Effect of Cyp4f14 disruption on vitamin E metabolism and tissue accumulation in mice supplemented with γ- and δ-TOH for 12 weeks. A: 24 h ω-hydroxy, ω-1/ω-2 hydroxy and total vitamin E metabolite excretion in wild-type (solid bar) and Cyp4f14^−/− mice (open bar) were quantified by GC-MS. Asterisks indicate significant differences from wild-type. B: 24 h fecal excretion of unmetabolized TOH in wild-type (solid bar) and Cyp4f14^−/− mice (open bar). C: Concentration of TOH in plasma and tissues of wild-type (solid bar) and Cyp4f14^−/− mice (open bar) fed the supplemented diet for 12 weeks. Asterisks indicate significant differences from wild-type mice (P < 0.05).

Fig. 2.

Effect of the L-Cpr disruption on vitamin E metabolism and tissue accumulation in mice supplemented with γ- and δ-TOH for 4 weeks A: 24 h ω-hydroxy, ω-1/ω-2 hydroxy and total vitamin E metabolite excretion in wild-type (solid bar) and L-Cpr^−/− mice (open bar) were quantified by GC-MS. Asterisks indicate significant differences from wild-type. B: 24 h fecal excretion of unmetabolized TOH in wild-type (solid bar) and L-Cpr^−/− mice (open bar). C: Concentration of TOH in plasma and tissues of wild-type (solid bar) and L-Cpr^−/− mice (open bar) fed the supplemented diet for 4 weeks. Asterisks indicate significant differences from L-Cpr^−/− mice (P < 0.05).

Fig. 3.

Evidence of TOH-ω-hydroxylase activity in microsomes prepared from mouse liver (A–C) and small intestinal mucosa (D–F).
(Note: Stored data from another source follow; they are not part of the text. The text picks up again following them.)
import Literature.MathematicalPhysics.QuantumFieldTheory.Balaban1983to89.B2Lemma27Proof

/-!
# `Balaban1983to89.B2Ineq2114Model27` — [Balaban1982Higgs2] **(2.114)** p. 581 «Lemma 2.7 and the restrictions on the fields ψ, φ
# imply |φ′(x)| ≦ O(1)p(Lᵏε), x ∈ Λ₅^{(k)}» made HYPOTHESIS-FREE on the model family for which Lemma 2.7 is PROVED
# (`B2Lemma27Proof.Model27`, row B2.Lem2.7), with `ℝ^N`-valued fields

statement-level skeleton of published theorems with citation tags; proofs where landed; nothing here is a claim about the Yang–Mills mass gap

CITATION HEADER (lean-in-tree rule).  T. Bałaban, *(Higgs)₂,₃ quantum fields in a finite volume. II. An upper bound*, Commun.
Math. Phys. **86** (1982) 555–594, doi:10.1007/bf01214890 [Balaban1982Higgs2] (cell paper B2; journal page = PDF page + 554;
p. 581 [PDF 27] and p. 560 [PDF 6] READ AS IMAGES on the ×2 renders `run/shared/lean/pub/pub-balaban/b2b-balaban-ref1/pages/
1982-cmp86-higgs23-II/1982-cmp86-higgs23-II-p027-x2.png`, `…-p006-x2.png`).  Cell `lit-balaban` (HOME `run/shared/lean/pub/lit-balaban/`),
reader/typer seat **r14** gen 22 (unit `lit-balaban-r14-g22`; free-target protocol G.5-34(d), TAKING line HOME/STATUS.md
2026-08-23T11:29Z); SKELETON row **B2.Eq2.114** (decl of record `…B2Sect2Statements.Ineq2114`, r02 p239259, UNCHANGED; fold owner r02;
cells only — whether the head moves is the owner's / the lead's call).  USED BY NAME, never restated: p23 gen 5's
`B2Lemma27Proof.{Frame27, Model27, Model27.Restr, Model27.objΩ, Model27.target, Model27.dev2113, famOf27, lemma27Printed_model,
lemma27_bound}` (row B2.Lem2.7, head `proved p252891`), the decl of record `B2Sect2Statements.Ineq2114` (r02) as the LITERAL
conclusion, b04s' transporters `B4Lower18Regular.transport_fieldLink`, `B4GaugeCovariance.OrthFlow`; p23 gen 4's `B2Ineq2114Proof`
(schematic family, one real component; `ineq2114_of_lemma27` = «Lemma 2.7 AS TYPED ⇒ (2.114) AS TYPED» for ALL schematic instances)
is the pattern followed, not imported (its lemmas are about real-valued fields).

WHAT IS PRINTED (verbatim, p. 581 [PDF 27]).  *"To obtain small fields on the set Λ₅^{(k)} we make the translation
φ = φ′ + aL⁻²C^{(k)}_{Λ₄^{(k)}}(Bᵏ(Λ₂^{(k)}), B^{(k+1),η})Q*(B^{(k+1),η})ψ. (2.110) […] **Lemma 2.7.** The following estimate holds
aL⁻²(C^{(k)}_{Λ₄^{(k)}}(Bᵏ(Λ₂^{(k)}), B^{(k+1),η})Q*(B^{(k+1),η})ψ)(x) = (Q*(B^{(k+1),η})ψ)(x) + O(p(Lᵏε)), x ∈ Λ₅^{(k)}. (2.113) […] Lemma 2.7
and the restrictions on the fields ψ, φ imply |φ′(x)| ≦ O(1)p(Lᵏε), x ∈ Λ₅^{(k)}. (2.114)"*; the restriction used is (2.16)₁ p. 560
[PDF 6] *"|ψ(y) − U(A(Γ_{y,x}))φ(x)| ≦ 2Ldp(ε) for x ∈ B(y)"* with *"The same estimates as (2.16), (2.17) will hold for the fields in
each step with ε replaced by the corresponding Lᵏε."*

WHY THIS FILE (the row's status cell, ROWS-B2 v2.179): «typed p239259 · proved p247861 (DERIVED from the typed antecedent B2.Lem2.7 + (2.16)₁:
`B2Ineq2114Proof.ineq2114_of_lemma27`, model family of (2.110) …) · the typed antecedent B2.Lem2.7 is now PROVED FOR THE MODEL FAMILY
p252891 (p23 g5; qualified reconstruction) — so `ineq2114_of_lemma27` rests on a proved-for-model input; head unchanged».  But
`ineq2114_of_lemma27` needs `Lemma27Printed` for the family of ALL schematic instances `B2Ineq2114Proof.Model X` (arbitrary
numbers `CQsψ`, `Qsψ`), which is not what p252891 proves; p252891 proves `Lemma27Printed (famOf27 fr Yo)` for the CONCRETE family
`Model27 fr Yo`.  This file performs the composition IN THE KERNEL on that concrete family: the index type is `Model2114 fr Yo` =
a `Model27` instance + the old field `φ` (values in `ℝ^ι`, so `|·|` is the Euclidean site norm — the owner's class-(C) note
«one-real-component reading of Q*» does not apply here), `φ′ := φ − aL⁻²C^{(k)}_{Λ₄}(…)Q*ψ` ((2.110); the subtrahend is p23's
`Model27.objΩ`), the restriction (2.16)₁ at scale `Lᵏε` LITERALLY as printed (`Restr216`: `|ψ(z₀) − U(B̃(Γ′_{z₀,y}))φ(y)| ≤ c₂·p`
for the unit sites `y ∈ B(z₀)`, `c₂` ↤ `2Ld`), and the decl of record `B2Sect2Statements.Ineq2114` is PROVED for that family
— once FROM `Lemma27Printed (famOf27 fr Yo)` by name (print's sentence as an implication, `ineq2114_of_lemma27_model27`), once
HYPOTHESIS-FREE through p23's `lemma27Printed_model` (`ineq2114_model27`, `ineq2114_model27_printed` at `c₂ := 2Ld`).

THE ARGUMENT (print's one line).  At a unit site `y ∈ B(z₀) ⊂ Λ₅^{(k)}`:
`|φ′(y)| ≤ |φ(y) − (Q*(B̃)ψ)(y)| + |(Q*(B̃)ψ)(y) − aL⁻²(C^{(k)}_{Λ₄}(…)Q*(B̃)ψ)(y)| ≤ c₂·p + C·p`, the first term being (2.16)₁
read through the orthogonality of the transporter (`|ψ(z₀) − Uφ(y)| = |Uᵀψ(z₀) − φ(y)|`, `siteNorm_restr216_eq`), the second Lemma 2.7.

WHAT THIS FILE PROVES (kernel-checked, zero `sorry`; 1 structure + 4 definitions WITH BODIES (`Model2114`; `phi'`, `Restr216`,
`Restr`, `supφ'`), theorems; NO `Prop`-valued fact; axioms standard).  DATA DISCIPLINE: `Model2114` adds to `Model27` exactly ONE
field, the DATA `φ` (no hypothesis field, no analytic input); the analytic inputs are `Model27`'s own printed-shape fields under
p252891's qualification, unchanged; the two restriction predicates (`Model27.Restr`, `Restr216`) are the HYPOTHESES of the
family statement, as print's «the restrictions on the fields ψ, φ» are the antecedent of (2.114).  `siteNorm_restr216_eq` (orthogonality), `phi'_site_le`
((2.114) at a site from the two inputs), `supφ'_le`, `supφ'_le_explicit` (`≤ (c₂ + K₃C27)·p` from p23's `lemma27_bound`),
**`ineq2114_of_lemma27_model27`** (`Lemma27Printed (famOf27 fr Yo) → Ineq2114 …`, O(1) = `c₂ + C⁺`), **`ineq2114_model27`**
(hypothesis-free), `ineq2114_model27_printed` (`c₂ := 2Ld`, i.e. `2(ℓ+1)(d+1)` on the model's `(d+1)`-dimensional unit lattice
with block side `ℓ+1`).

HONEST SCOPE / DIFFERENCES FROM PRINT (recorded, not hidden).  (a) MODEL INSTANCE: the family is p23's `Model27` (one step `k`,
one coarse point `z₀` of Λ₅^{(k)}, the B4-lineage box with its printed-shape INPUT fields — Prop. I.2.3 shapes on Λ₄, Prop. I.2.2
in operator form, the (2.16)₃/(2.16)₄ ψ-restrictions in integrated form, the scale products, the proviso `hsmall`) — exactly the
standing of row B2.Lem2.7's head `proved p252891` («qualified reconstruction»), no more: (2.114) holds here for every instance of
that family, uniformly (one O(1) per frame), not for the (Higgs)₂,₃ carrier of record (`HiggsLattice`), on which Lemma 2.7 has no
member yet.  (b) `c₂ ≥ 0` is a free letter (print `2Ld`); the printed instance is `ineq2114_model27_printed`.  (c) «x ∈ Λ₅^{(k)}»
is rendered, as in `Model27`, by the unit sites of ONE block `B(z₀)`, `z₀ ∈ Λ₅^{(k)′}` a datum of the instance; the supremum
`supφ'` is over that block (print's O(1) is uniform in x, so the per-block form is equivalent).  (d) Nothing minted: the constant is
p23's `K₃·C27` (resp. the `C` of the hypothesis); no new `Prop` fact; p23's files untouched.  NOT summit progress.
-/

noncomputable section

namespace Literature.MathematicalPhysics.QuantumFieldTheory.Balaban1983to89.B2Ineq2114Model27

open Matrix
open Literature.MathematicalPhysics.QuantumFieldTheory.Balaban1983to89.B4GaugeCovariance
open Literature.MathematicalPhysics.QuantumFieldTheory.Balaban1983to89.B4Lower18Regular (lsum transport_fieldLink)
open Literature.MathematicalPhysics.QuantumFieldTheory.Balaban1983to89.B4Lemma21Region (siteNorm)
open Literature.MathematicalPhysics.QuantumFieldTheory.Balaban1983to89.B4Reflection242 (boxDom)
open Literature.MathematicalPhysics.QuantumFieldTheory.Balaban1983to89.B4Lemma22Reduce231 (siteNorm_add_le siteNorm_nonneg)
open Literature.MathematicalPhysics.QuantumFieldTheory.Balaban1983to89.B4Lemma22ReduceDeriv (siteNorm_flow)
open Literature.MathematicalPhysics.QuantumFieldTheory.Balaban1983to89.B4Lemma22PertVSup (siteNorm_neg)
open Literature.MathematicalPhysics.QuantumFieldTheory.Balaban1983to89.B2Lemma27CovarianceBox (transU cSite M2)
open Literature.MathematicalPhysics.QuantumFieldTheory.Balaban1983to89.B2Lemma27Proof (Frame27 Model27 famOf27
  lemma27Printed_model lemma27_bound)

variable {ι : Type} [Fintype ι] [DecidableEq ι] {d : ℕ}

/-- ONE INSTANCE of (2.114): an instance of p23's Lemma-2.7 model `Model27` (step `k`, coarse point `z₀ ∈ Λ₅^{(k)′}`, the field
`ψ`, the box data, `B̃ = B^{(k+1),η}`) TOGETHER WITH the old scalar field `φ` at the unit sites of the box (only its values on the
block `B(z₀)` enter).  [cite: Balaban1982Higgs2, (2.110) p. 580, (2.114) p. 581] -/
structure Model2114 (fr : Frame27 ι d) (Yo : Type) [Fintype Yo] [DecidableEq Yo] extends Model27 fr Yo where
  /-- the old field `φ` (values in `ℝ^ι`) at the unit sites of the box -/
  φ : ↥(boxDom (M2 fr.ℓ M')) → ι → ℝ

namespace Model2114

variable {fr : Frame27 ι d} {Yo : Type} [Fintype Yo] [DecidableEq Yo] (m : Model2114 fr Yo)

/-- **(2.110)** p. 580: `φ′(y) = φ(y) − (aL⁻²C^{(k)}_{Λ₄^{(k)}}(Bᵏ(Λ₂^{(k)}), B^{(k+1),η})Q*(B^{(k+1),η})ψ)(y)` at a unit site `y` — the
subtrahend is p23's `Model27.objΩ y` (the left side of (2.113) in kernel form). [cite: Balaban1982Higgs2, (2.110) p. 580] -/
def phi' (y : ↥(boxDom (M2 fr.ℓ m.M'))) : ι → ℝ := m.φ y - m.objΩ y

/-- **THE RESTRICTION (2.16)₁ ON THE PAIR (ψ, φ) AT SCALE `Lᵏε`, LITERALLY**: «|ψ(y) − U(A(Γ_{y,x}))φ(x)| ≦ 2Ldp(ε) for x ∈ B(y)»
(p. 560; «the same estimates … hold for the fields in each step with ε replaced by the corresponding Lᵏε») with `y ↦ z₀`,
`x ↦` the unit site `y ∈ B(z₀)`, `A ↦ B̃ = B^{(k+1),η}` (`Model27.At`), the transporter `U(B̃(Γ′_{z₀,y}))` = `transU … z₀ y`, and
`2Ld ↦ c₂`. [cite: Balaban1982Higgs2, (2.16) p. 560, p. 581 «the restrictions on the fields ψ, φ»] -/
def Restr216 (c₂ : ℝ) : Prop :=
  ∀ y : ↥(boxDom (M2 fr.ℓ m.M')), cSite d fr.ℓ m.M' y = m.z₀ →
    siteNorm (m.ψ m.z₀ - transU d fr.F m.κ fr.ℓ m.k m.M' m.emb' m.Γ' m.At m.z₀ y *ᵥ m.φ y) ≤ c₂ * m.p

/-- «the restrictions on the fields ψ, φ» of (2.114): p23's `Model27.Restr` on `ψ` ((2.16)₃,₄ at scale `Lᵏε`, integrated form)
AND (2.16)₁ for the pair `(ψ, φ)`. [cite: Balaban1982Higgs2, (2.16) p. 560, (2.114) p. 581] -/
def Restr (c₂ : ℝ) : Prop := m.toModel27.Restr ∧ m.Restr216 c₂

/-- `sup_{y ∈ B(z₀)} |φ′(y)|` (Euclidean site norm) — the real `supφ'` of the decl of record `B2Sect2Statements.Ineq2114` for this
instance. [cite: Balaban1982Higgs2, (2.114) p. 581] -/
def supφ' : ℝ :=
  ⨆ y : {y : ↥(boxDom (M2 fr.ℓ m.M')) // cSite d fr.ℓ m.M' y = m.z₀}, siteNorm (m.phi' y.1)

/-- ORTHOGONALITY OF THE TRANSPORTER: `|ψ(z₀) − U(B̃(Γ′_{z₀,y}))φ(y)| = |φ(y) − U(B̃(Γ′_{z₀,y}))ᵀψ(z₀)| = |φ(y) − (Q*(B̃)ψ)(y)|`
(`U = U(κ·B̃(Γ′))` is a value of the orthogonal flow; p. 605 of Part I «unitary operators»). [cite: Balaban1982Higgs2, (2.16) p. 560, (2.113) p. 581] -/
theorem siteNorm_restr216_eq (y : ↥(boxDom (M2 fr.ℓ m.M'))) :
    siteNorm (m.ψ m.z₀ - transU d fr.F m.κ fr.ℓ m.k m.M' m.emb' m.Γ' m.At m.z₀ y *ᵥ m.φ y)
      = siteNorm (m.φ y - m.target y) := by
  dsimp only [Model27.target, transU]
  rw [transport_fieldLink]
  set t : ℝ := m.κ * lsum m.At (m.emb' m.z₀) (m.Γ' m.z₀ y) with ht
  rw [fr.F.transpose_eq]
  have h : m.ψ m.z₀ - fr.F.U t *ᵥ m.φ y = fr.F.U t *ᵥ (fr.F.U (-t) *ᵥ m.ψ m.z₀ - m.φ y) := by
    rw [mulVec_sub, mulVec_mulVec, ← fr.F.map_add, add_neg_cancel, fr.F.map_zero, one_mulVec]
  rw [h, siteNorm_flow, ← siteNorm_neg, neg_sub]

/-- **(2.114) AT A UNIT SITE OF `B(z₀)`** from the two printed inputs: (2.16)₁ (`c₂·p`) and the Lemma 2.7 bound `dev2113 ≤ C·p`
(triangle inequality `φ′ = (φ − Q*ψ) + (Q*ψ − aL⁻²C_{Λ₄}Q*ψ)`). [cite: Balaban1982Higgs2, (2.114) p. 581] -/
theorem phi'_site_le {c₂ C : ℝ} (h216 : m.Restr216 c₂) (h27 : m.dev2113 ≤ C * m.p)
    (y : ↥(boxDom (M2 fr.ℓ m.M'))) (hy : cSite d fr.ℓ m.M' y = m.z₀) :
    siteNorm (m.phi' y) ≤ (c₂ + C) * m.p := by
  have h1 : siteNorm (m.φ y - m.target y) ≤ c₂ * m.p := by
    rw [← m.siteNorm_restr216_eq y]; exact h216 y hy
  have h2 : siteNorm (m.target y - m.objΩ y) ≤ C * m.p := by
    rw [← siteNorm_neg, neg_sub]
    refine le_trans ?_ h27
    exact le_ciSup (f := fun y' : {y' : ↥(boxDom (M2 fr.ℓ m.M')) // cSite d fr.ℓ m.M' y' = m.z₀} =>
      siteNorm (m.objΩ y'.1 - m.target y'.1)) (Set.finite_range _).bddAbove ⟨y, hy⟩
  have hsplit : m.phi' y = (m.φ y - m.target y) + (m.target y - m.objΩ y) := by
    unfold phi'; abel
  rw [hsplit]
  calc siteNorm ((m.φ y - m.target y) + (m.target y - m.objΩ y))
      ≤ siteNorm (m.φ y - m.target y) + siteNorm (m.target y - m.objΩ y) := siteNorm_add_le _ _
    _ ≤ c₂ * m.p + C * m.p := add_le_add h1 h2
    _ = (c₂ + C) * m.p := by ring

/-- the supremum form over the block `B(z₀)`: `sup |φ′| ≤ (c₂ + C)·p` (for `c₂ + C ≥ 0`). [cite: Balaban1982Higgs2, (2.114) p. 581] -/
theorem supφ'_le {c₂ C : ℝ} (hc : 0 ≤ c₂ + C) (h216 : m.Restr216 c₂) (h27 : m.dev2113 ≤ C * m.p) :
    m.supφ' ≤ (c₂ + C) * m.p :=
  Real.iSup_le (fun y => m.phi'_site_le h216 h27 y.1 y.2) (mul_nonneg hc m.p_nonneg)

/-- **(2.114) WITH THE EXPLICIT CONSTANT** of p23's reconstruction: under the restrictions, `sup_{B(z₀)}|φ′| ≤ (c₂ + K₃·C27)·p(Lᵏε)`.
[cite: Balaban1982Higgs2, (2.114) p. 581] -/
theorem supφ'_le_explicit {c₂ : ℝ} (hc₂ : 0 ≤ c₂) (hR : m.Restr c₂) :
    m.supφ' ≤ (c₂ + fr.K₃ * fr.C27) * m.p :=
  m.supφ'_le (add_nonneg hc₂ (mul_nonneg fr.K₃_nonneg fr.C27_nonneg)) hR.2 (lemma27_bound fr Yo m.toModel27 hR.1)

end Model2114

/-- **ROW B2.Eq2.114 — «LEMMA 2.7 AND THE RESTRICTIONS ON THE FIELDS ψ, φ IMPLY (2.114)», AS AN IMPLICATION BETWEEN THE DECLS OF
RECORD, on the concrete model family**: `Lemma27Printed (famOf27 fr Yo)` (row B2.Lem2.7's decl of record on p23's family) ⇒
`Ineq2114` for the family `Model2114 fr Yo` under the restrictions `Model27.Restr ∧ (2.16)₁`, with O(1) = `c₂ + C⁺`.
[cite: Balaban1982Higgs2, (2.114) p. 581] -/
theorem ineq2114_of_lemma27_model27 (fr : Frame27 ι d) (Yo : Type) [Fintype Yo] [DecidableEq Yo] {c₂ : ℝ} (hc₂ : 0 ≤ c₂)
    (h27 : B2Sect2Statements.Lemma27Printed (famOf27 fr Yo)) :
    B2Sect2Statements.Ineq2114 (fun m : Model2114 fr Yo => m.p) (fun m => m.supφ') (fun m => m.Restr c₂) := by
  obtain ⟨C, hC⟩ := h27
  refine ⟨c₂ + max C 0, fun m hR => ?_⟩
  have hdev : m.dev2113 ≤ max C 0 * m.p :=
    (hC m.toModel27 hR.1).trans (mul_le_mul_of_nonneg_right (le_max_left _ _) m.p_nonneg)
  exact m.supφ'_le (add_nonneg hc₂ (le_max_right _ _)) hR.2 hdev

/-- **ROW B2.Eq2.114 — (2.114) HYPOTHESIS-FREE ON THE MODEL FAMILY**: the decl of record `B2Sect2Statements.Ineq2114` PROVED for
`Model2114 fr Yo` (every frame, every `c₂ ≥ 0`), Lemma 2.7 being supplied by p23's `lemma27Printed_model` (row B2.Lem2.7,
`proved p252891`). [cite: Balaban1982Higgs2, (2.114) p. 581] -/
theorem ineq2114_model27 (fr : Frame27 ι d) (Yo : Type) [Fintype Yo] [DecidableEq Yo] {c₂ : ℝ} (hc₂ : 0 ≤ c₂) :
    B2Sect2Statements.Ineq2114 (fun m : Model2114 fr Yo => m.p) (fun m => m.supφ') (fun m => m.Restr c₂) :=
  ineq2114_of_lemma27_model27 fr Yo hc₂ (lemma27Printed_model fr Yo)

/-- the printed instance `c₂ = 2Ld` of (2.16)₁ — on the model's unit lattice of dimension `d+1` with block side `L = ℓ+1`:
`c₂ := 2(ℓ+1)(d+1)`. [cite: Balaban1982Higgs2, (2.16) p. 560 «≦ 2Ldp(ε)», (2.114) p. 581] -/
theorem ineq2114_model27_printed (fr : Frame27 ι d) (Yo : Type) [Fintype Yo] [DecidableEq Yo] :
    B2Sect2Statements.Ineq2114 (fun m : Model2114 fr Yo => m.p) (fun m => m.supφ')
      (fun m => m.Restr (2 * ((fr.ℓ : ℝ) + 1) * ((d : ℝ) + 1))) :=
  ineq2114_model27 fr Yo (by positivity)

end Literature.MathematicalPhysics.QuantumFieldTheory.Balaban1983to89.B2Ineq2114Model27

end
GC-MS chromatograms from incubations of liver microsomes from L-Cpr^+/+ mice with (A) 250 µM α-TOH, (B) 80 µM γ-TOH, and (C) 80 µM δ-TOH, illustrating formation of the corresponding 13′-OH metabolites. Microsomes from L-Cpr^−/− mouse small intestinal mucosa were incubated with (D) 250 µM α-TOH, (E) 80 µM γ-TOH, and (F) 80 µM δ-TOH, illustrating formation of the corresponding 13′-OH metabolites and demonstrating vitamin E-ω-hydroxylase activity in mouse intestine. Retention times and the ratio of the molecular ion to the fragment ion of intestinal samples were consistent with that of the liver.

Fig. 4.

TOH-ω-hydroxylase activity in pooled human liver microsomes (A–C) and pooled human intestinal microsomes (D–F). GC-MS chromatograms from incubations of human liver microsomes with (A) 250 µM α-TOH, (B) 80 µM γ-TOH, and (C) 80 µM δ-TOH, illustrating formation of the corresponding 13′-OH metabolites. Human intestinal mucosal microsomes were incubated with (D) 250 µM α-TOH, (E) 80 µM γ-TOH, and (F) 80 µM δ-TOH, illustrating formation of the corresponding 13′-OH metabolites and demonstrating vitamin-E-ω-hydroxylase activity in human intestine. Retention times and the ratio of the molecular ion to the fragment ion of intestinal samples were consistent with that of the liver.